(Collected data)

import Mathlib
import HarnessLib
import Summits.ResolutionOfSingularities.ResolutionOfSingularities.Theorems.HomologicalConductorPersistenceKC3FrobeniusOrderBasis

/-!
# K-SD0 branch (ii) SD-K1 — the DEFORMED NORMALISATIONS `A_u = k[a⁶ + u·abc, b³, c²]` of
# `W₀ = k[a,b,c]^{μ₆(1,2,3)}`, I: definitions and TRIANGULARITY (chain W4.4b, seat res-L1-w44b-stub-4 gen 5;
# kernel half of «b³c² ∈ ca⁴(T₁)», CHAIN v13.13 §V13.21.8)

[OURS · L1 w44b · K-SD0 stmt-16485 / rung S-2] Nothing here is a statement of the manuscript under review
(Hironaka 2017); AI-written, weaker than expert review.

WHY.  The SD-K1 step of the kill test K-SD0 (crux `StrictDrop`, stmt-ResolutionOfSingularities-16485) reads the
Newton polyhedron of `ca(T₁)`, `T₁ = W₀ = k[a,b,c]^{μ₆(1,2,3)}` (res-D-pv-037's `kc3W`), whose `(1,1,1)`-face is
the vertex `b³c²` (res-L1-w44b-plan-1 kit j283499, res-L1-w44b-tri-1 REFEREE-SDK1P: the 16 weight-12 monomials
`≠ b⁶, c⁴, abc³` = the `3 × 3` Jacobian minors of the Hilbert basis lie in the Noether different over GENERIC
linear normalisations).  The monomial normalisation `P₀ = k[a⁶,b³,c²]` (`…KC3FrobeniusOrderBasis`) cannot see
`b³c²`: `𝔑(W₀/P₀) = (a⁵b²c)`.  The cheapest normalisation that does is the one-parameter deformation
`A_u = k[a⁶ + u·abc, b³, c²]` (`u ∈ k`; Jacobian `J(a⁶ + u·abc, b³, c²) = 36 a⁵b²c + 6u·b³c²`), and the different
floor `𝔑(W₀/A_u) ⊆ ca⁴(W₀)` (tree `noetherDifferent_le_cohomologyAnnihilatorOfDegree_of_projective`) needs
`W₀` PROJECTIVE over `A_u` — Hironaka's «Cohen–Macaulay ⇒ free over every h.s.o.p.», which the tree does not
have.  This file proves the instance needed, by LEADING TERMS: in the lexicographic order `a > b > c` the
leading monomial of `(a⁶ + u·abc)^i b^{3j} c^{2l}` is `a^{6i} b^{3j} c^{2l}`, so the `P₀`-coefficient extraction of
`…KC3FrobeniusOrderBasis` survives the deformation (an `a`-degree filtration argument, no Gröbner theory).

RESULTS (`u : k` arbitrary; `u = 0` recovers `P₀`).
* `θu k u : k[A,B,C] →ₐ k[a,b,c]`, `A ↦ a⁶ + u·abc, B ↦ b³, C ↦ c²` (`θu_monomial`, `θu_mem_kc3W`);
  `kc3Au u := (θu k u).range ⊆ W₀`, the `↥(kc3Au u)`-algebra structure `kc3W.algebraAu` on `↥W₀` by inclusion
  (`coe_smul_kc3Au`), `θuA u` the co-restriction.
* **`coeff_theta_pow_mul_monomial`** — TRIANGULARITY: the coefficients of `(a⁶ + u·abc)ⁿ · (c·xᴱ)` live at
  `x^{E + (6n,0,0)}` (coefficient `c`) and at exponents of SMALLER `a`-degree; `coeff_θu_monomial_mul_box_ne_zero`,
  `coeff_θu_monomial_mul_box_top` — the same for `θ_u(c·A^iB^jC^l) · x^{box n}` with top exponent `box n + sc q`.
The basis (`coordAu` bijective, `Module.Free/Finite ↥(kc3Au u) ↥W₀`, `θu_injective`) is the sibling file
`…KC3JacobianFloorBasis.lean`; the different floor `b³c² ∈ ca⁴(W₀)` is `…KC3JacobianFloor.lean`.

References: M. Hochster, J. Eagon (1971) / H. Hironaka (CM ⇒ free over an h.s.o.p.), folklore; the K-C3 files of
res-D-pv-037 (`…KC3FrobeniusOrderDefs/Basis`).
-/

noncomputable section

-- single-problem summit: the doubled namespace component `ResolutionOfSingularities` is forced
set_option linter.dupNamespace false

open MvPolynomial

universe u

namespace Summit.ResolutionOfSingularities.ResolutionOfSingularities.Theorems.HomologicalConductor.KC3JacobianFloor

open Summit.ResolutionOfSingularities.ResolutionOfSingularities.Theorems.HomologicalConductor.KC3Witness
  (e e_apply_zero e_apply_one e_apply_two e_add e_zero e_le_iff e_sub)
open Summit.ResolutionOfSingularities.ResolutionOfSingularities.Theorems.HomologicalConductor.KC3FrobeniusOrder

variable {k : Type u} [Field k]

/-! ## The deformed normalisation `θ_u : A ↦ a⁶ + u·abc, B ↦ b³, C ↦ c²` -/

variable (k) in
/-- `θ_u : k[A,B,C] → k[a,b,c]`, `A ↦ a⁶ + u·abc`, `B ↦ b³`, `C ↦ c²` (`u = 0`: res-D-pv-037's `kc3θ`).
[OURS · L1 w44b] -/
def θu (u : k) : MvPolynomial (Fin 3) k →ₐ[k] MvPolynomial (Fin 3) k :=
  aeval ![monomial (e 6 0 0) 1 + monomial (e 1 1 1) u, monomial (e 0 3 0) 1, monomial (e 0 0 2) 1]

variable (u : k)

/-- `θ_u(A) = a⁶ + u·abc`. [OURS · bookkeeping] -/
@[simp] theorem θu_X_zero : θu k u (X 0) = monomial (e 6 0 0) 1 + monomial (e 1 1 1) u := by
  simp [θu]

/-- `θ_u(B) = b³`. [OURS · bookkeeping] -/
@[simp] theorem θu_X_one : θu k u (X 1) = monomial (e 0 3 0) 1 := by simp [θu]

/-- `θ_u(C) = c²`. [OURS · bookkeeping] -/
@[simp] theorem θu_X_two : θu k u (X 2) = monomial (e 0 0 2) 1 := by simp [θu]

/-- `θ_u` on monomials: `θ_u(c·AⁱBʲCˡ) = (a⁶ + u·abc)ⁱ · c·b^{3j}c^{2l}`. [OURS · bookkeeping] -/
theorem θu_monomial (q : Fin 3 →₀ ℕ) (c : k) :
    θu k u (monomial q c) =
      (monomial (e 6 0 0) 1 + monomial (e 1 1 1) u) ^ q 0 * monomial (e 0 (3 * q 1) (2 * q 2)) c := by
  rw [θu, aeval_monomial, Finsupp.prod_pow, Fin.prod_univ_three, algebraMap_eq]
  simp only [Matrix.cons_val_zero, Matrix.cons_val_one, Matrix.cons_val_two, Matrix.tail_cons,
    Matrix.head_cons, monomial_pow, one_pow]
  have : monomial (e 0 (3 * q 1) (2 * q 2)) c =
      C c * (monomial (q 1 • e 0 3 0) (1 : k) * monomial (q 2 • e 0 0 2) 1) := by
    rw [monomial_mul, C_mul_monomial, mul_one, mul_one,
      show q 1 • e 0 3 0 + q 2 • e 0 0 2 = e 0 (3 * q 1) (2 * q 2) from by
        ext i; fin_cases i <;> simp [mul_comm]]
  rw [this]
  ring

/-- `θ_u` lands in `W₀`. [OURS · L1 w44b] -/
theorem θu_mem_kc3W (p : MvPolynomial (Fin 3) k) : θu k u p ∈ kc3W k := by
  induction p using MvPolynomial.induction_on with
  | C a => rw [θu, aeval_C, algebraMap_eq]; exact (kc3W k).algebraMap_mem a
  | add p q hp hq => rw [map_add]; exact add_mem hp hq
  | mul_X p i hp =>
    rw [map_mul]
    refine mul_mem hp ?_
    fin_cases i
    · rw [show ((⟨0, by norm_num⟩ : Fin 3)) = 0 from rfl, θu_X_zero]
      exact add_mem (monomial_mem_kc3W (by simp [wt]) _) (monomial_mem_kc3W (by simp [wt]) _)
    · rw [show ((⟨1, by norm_num⟩ : Fin 3)) = 1 from rfl, θu_X_one]
      exact monomial_mem_kc3W (by simp [wt]) _
    · rw [show ((⟨2, by norm_num⟩ : Fin 3)) = 2 from rfl, θu_X_two]
      exact monomial_mem_kc3W (by simp [wt]) _

/-- `A_u = k[a⁶ + u·abc, b³, c²] ⊆ k[a,b,c]`, the range of `θ_u`. [OURS · L1 w44b] -/
def kc3Au : Subalgebra k (MvPolynomial (Fin 3) k) := (θu k u).range

/-- `A_u ⊆ W₀`. [OURS · L1 w44b] -/
theorem kc3Au_le_kc3W : kc3Au u ≤ kc3W k := by
  rintro _ ⟨p, rfl⟩
  exact θu_mem_kc3W u p

/-- **The `A_u`-algebra structure on `W₀`** by the inclusion `A_u ⊆ W₀`. [OURS · L1 w44b] -/
instance kc3W.algebraAu : Algebra ↥(kc3Au u) ↥(kc3W k) :=
  (Subalgebra.inclusion (kc3Au_le_kc3W u)).toRingHom.toAlgebra

/-- The structure map is the inclusion. [OURS · bookkeeping] -/
theorem coe_algebraMap_kc3Au (p : ↥(kc3Au u)) :
    ((algebraMap ↥(kc3Au u) ↥(kc3W k) p : ↥(kc3W k)) : MvPolynomial (Fin 3) k) =
      (p : MvPolynomial (Fin 3) k) :=
  Subalgebra.coe_inclusion (kc3Au_le_kc3W u) p

/-- Scalar multiplication by `A_u` inside `k[a,b,c]`: `↑(p • w) = ↑p * ↑w`. [OURS · bookkeeping] -/
theorem coe_smul_kc3Au (p : ↥(kc3Au u)) (w : ↥(kc3W k)) :
    ((p • w : ↥(kc3W k)) : MvPolynomial (Fin 3) k) =
      (p : MvPolynomial (Fin 3) k) * (w : MvPolynomial (Fin 3) k) := by
  rw [Algebra.smul_def, Subalgebra.coe_mul, coe_algebraMap_kc3Au]

/-- `k → A_u → W₀` is a scalar tower. [OURS · bookkeeping] -/
instance kc3W.isScalarTowerAu : IsScalarTower k ↥(kc3Au u) ↥(kc3W k) :=
  IsScalarTower.of_algebraMap_eq fun c => Subtype.ext (by
    rw [coe_algebraMap_kc3Au, Subalgebra.coe_algebraMap, Subalgebra.coe_algebraMap])

/-- `θ_u` co-restricted to its range `A_u`. [OURS · bookkeeping] -/
def θuA : MvPolynomial (Fin 3) k →ₐ[k] ↥(kc3Au u) := (θu k u).rangeRestrict

/-- The underlying polynomial of `θuA u p` is `θ_u p`. [OURS · bookkeeping] -/
@[simp] theorem coe_θuA (p : MvPolynomial (Fin 3) k) : (θuA u p : MvPolynomial (Fin 3) k) = θu k u p := rfl

/-- `θuA` is onto `A_u`. [OURS · bookkeeping] -/
theorem θuA_surjective : Function.Surjective (θuA u) := (θu k u).rangeRestrict_surjective


/-! ## Triangularity of the deformation: the `a`-degree filtration -/

/-- **Triangularity.** The coefficients of `(a⁶ + u·abc)ⁿ · (c·xᴱ)` sit at `xᴱ⁺⁽⁶ⁿ,⁰,⁰⁾` (coefficient `c`)
and otherwise only at exponents of STRICTLY SMALLER `a`-degree than `E₀ + 6n` (induction on `n`:
`(a⁶ + u·abc)·m` raises the `a`-degree of a monomial `m` by `6` or by `1`). [OURS · L1 w44b] -/
theorem coeff_theta_pow_mul_monomial (n : ℕ) (E : Fin 3 →₀ ℕ) (c : k) :
    (∀ D : Fin 3 →₀ ℕ,
      coeff D ((monomial (e 6 0 0) 1 + monomial (e 1 1 1) u) ^ n * monomial E c) ≠ 0 →
        D = E + e (6 * n) 0 0 ∨ D 0 < E 0 + 6 * n) ∧
    coeff (E + e (6 * n) 0 0) ((monomial (e 6 0 0) 1 + monomial (e 1 1 1) u) ^ n * monomial E c) = c := by
  induction n with
  | zero =>
    refine ⟨fun D hD => ?_, ?_⟩
    · rw [pow_zero, one_mul, coeff_monomial] at hD
      by_cases h : E = D
      · left; rw [← h, Nat.mul_zero, e_zero, add_zero]
      · exact absurd (if_neg h) hD
    · rw [Nat.mul_zero, e_zero, add_zero, pow_zero, one_mul, coeff_monomial, if_pos rfl]
  | succ n ih =>
    obtain ⟨ih₁, ih₂⟩ := ih
    have hexp : ∀ D : Fin 3 →₀ ℕ,
        coeff D ((monomial (e 6 0 0) 1 + monomial (e 1 1 1) u) ^ (n + 1) * monomial E c) =
          (if e 6 0 0 ≤ D then
              coeff (D - e 6 0 0) ((monomial (e 6 0 0) 1 + monomial (e 1 1 1) u) ^ n * monomial E c)
            else 0) +
          (if e 1 1 1 ≤ D then
              u * coeff (D - e 1 1 1) ((monomial (e 6 0 0) 1 + monomial (e 1 1 1) u) ^ n * monomial E c)
            else 0) := by
      intro D
      rw [pow_succ', mul_assoc, add_mul, coeff_add, coeff_monomial_mul', coeff_monomial_mul', one_mul]
    refine ⟨fun D hD => ?_, ?_⟩
    · rw [hexp] at hD
      by_cases h6 : e 6 0 0 ≤ D
      · by_cases hA : coeff (D - e 6 0 0) ((monomial (e 6 0 0) 1 + monomial (e 1 1 1) u) ^ n *
            monomial E c) = 0
        · -- only the `abc`-branch can contribute
          rw [if_pos h6, hA, zero_add] at hD
          by_cases h1 : e 1 1 1 ≤ D
          · rw [if_pos h1] at hD
            have hB : coeff (D - e 1 1 1) ((monomial (e 6 0 0) 1 + monomial (e 1 1 1) u) ^ n *
                monomial E c) ≠ 0 := fun h => hD (by rw [h, mul_zero])
            have h10 : 1 ≤ D 0 := by simpa using h1 0
            right
            rcases ih₁ _ hB with h | h
            · have := congrArg (· 0) h
              simp only [Finsupp.coe_tsub, Pi.sub_apply, e_apply_zero, Finsupp.coe_add,
                Pi.add_apply] at this
              omega
            · simp only [Finsupp.coe_tsub, Pi.sub_apply, e_apply_zero] at h
              omega
          · rw [if_neg h1] at hD; exact absurd rfl hD
        · have h60 : 6 ≤ D 0 := by simpa using h6 0
          rcases ih₁ _ hA with h | h
          · left
            rw [← tsub_add_cancel_of_le h6, h, add_assoc, e_add,
              show 6 * n + 6 = 6 * (n + 1) by ring]
          · right
            simp only [Finsupp.coe_tsub, Pi.sub_apply, e_apply_zero] at h
            omega
      · rw [if_neg h6, zero_add] at hD
        by_cases h1 : e 1 1 1 ≤ D
        · rw [if_pos h1] at hD
          have hB : coeff (D - e 1 1 1) ((monomial (e 6 0 0) 1 + monomial (e 1 1 1) u) ^ n *
              monomial E c) ≠ 0 := fun h => hD (by rw [h, mul_zero])
          have h10 : 1 ≤ D 0 := by simpa using h1 0
          right
          rcases ih₁ _ hB with h | h
          · have := congrArg (· 0) h
            simp only [Finsupp.coe_tsub, Pi.sub_apply, e_apply_zero, Finsupp.coe_add,
              Pi.add_apply] at this
            omega
          · simp only [Finsupp.coe_tsub, Pi.sub_apply, e_apply_zero] at h
            omega
        · rw [if_neg h1] at hD; exact absurd rfl hD
    · rw [hexp]
      have h6 : e 6 0 0 ≤ E + e (6 * (n + 1)) 0 0 := by
        intro i; fin_cases i <;> simp; omega
      have hsub : E + e (6 * (n + 1)) 0 0 - e 6 0 0 = E + e (6 * n) 0 0 := by
        ext i; fin_cases i <;> simp; omega
      rw [if_pos h6, hsub, ih₂]
      by_cases h1 : e 1 1 1 ≤ E + e (6 * (n + 1)) 0 0
      · rw [if_pos h1]
        have hz : coeff (E + e (6 * (n + 1)) 0 0 - e 1 1 1)
            ((monomial (e 6 0 0) 1 + monomial (e 1 1 1) u) ^ n * monomial E c) = 0 := by
          by_contra hne
          rcases ih₁ _ hne with h | h
          · have := congrArg (· 0) h
            simp only [Finsupp.coe_tsub, Pi.sub_apply, e_apply_zero, Finsupp.coe_add,
              Pi.add_apply] at this
            omega
          · simp only [Finsupp.coe_tsub, Pi.sub_apply, e_apply_zero, Finsupp.coe_add, Pi.add_apply] at h
            omega
        rw [hz, mul_zero, add_zero]
      · rw [if_neg h1, add_zero]

/-- The coefficients of `θ_u(c·A^i B^j C^l) · x^{box n}` away from the top exponent `box n + sc q` have smaller
`a`-degree. [OURS · L1 w44b] -/
theorem coeff_θu_monomial_mul_box_ne_zero {q : Fin 3 →₀ ℕ} {c : k} {n : Fin 6} {D : Fin 3 →₀ ℕ}
    (hD : coeff D (θu k u (monomial q c) * monomial (box n) 1) ≠ 0) :
    D = box n + sc q ∨ D 0 < (box n + sc q) 0 := by
  have key := (coeff_theta_pow_mul_monomial u (q 0) (box n + e 0 (3 * q 1) (2 * q 2)) c).1 D
  have hrw : θu k u (monomial q c) * monomial (box n) 1 =
      (monomial (e 6 0 0) 1 + monomial (e 1 1 1) u) ^ q 0 *
        monomial (box n + e 0 (3 * q 1) (2 * q 2)) c := by
    rw [θu_monomial, mul_assoc, monomial_mul, mul_one, add_comm (e 0 _ _)]
  rw [hrw] at hD
  have hsc : box n + e 0 (3 * q 1) (2 * q 2) + e (6 * q 0) 0 0 = box n + sc q := by
    rw [add_assoc, e_add]; congr 1; ext i; fin_cases i <;> simp [sc]
  rcases key hD with h | h
  · left; rw [h, hsc]
  · right
    simp only [Finsupp.coe_add, Pi.add_apply, e_apply_zero, sc_apply_zero] at h ⊢
    omega

/-- The top coefficient: `coeff_{box n + sc q} (θ_u(c·A^q) · x^{box n}) = c`. [OURS · L1 w44b] -/
theorem coeff_θu_monomial_mul_box_top (q : Fin 3 →₀ ℕ) (c : k) (n : Fin 6) :
    coeff (box n + sc q) (θu k u (monomial q c) * monomial (box n) 1) = c := by
  have key := (coeff_theta_pow_mul_monomial u (q 0) (box n + e 0 (3 * q 1) (2 * q 2)) c).2
  have hrw : θu k u (monomial q c) * monomial (box n) 1 =
      (monomial (e 6 0 0) 1 + monomial (e 1 1 1) u) ^ q 0 *
        monomial (box n + e 0 (3 * q 1) (2 * q 2)) c := by
    rw [θu_monomial, mul_assoc, monomial_mul, mul_one, add_comm (e 0 _ _)]
  have hsc : box n + e 0 (3 * q 1) (2 * q 2) + e (6 * q 0) 0 0 = box n + sc q := by
    rw [add_assoc, e_add]; congr 1; ext i; fin_cases i <;> simp [sc]
  rw [hrw, ← hsc, key]

end Summit.ResolutionOfSingularities.ResolutionOfSingularities.Theorems.HomologicalConductor.KC3JacobianFloor

end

# [WHAT TO DO]
Look through the data and show every line containing "using".

# [EXERCISE RESULT]
  induction p using MvPolynomial.induction_on with
            have h10 : 1 ≤ D 0 := by simpa using h1 0
        · have h60 : 6 ≤ D 0 := by simpa using h6 0
          have h10 : 1 ≤ D 0 := by simpa using h1 0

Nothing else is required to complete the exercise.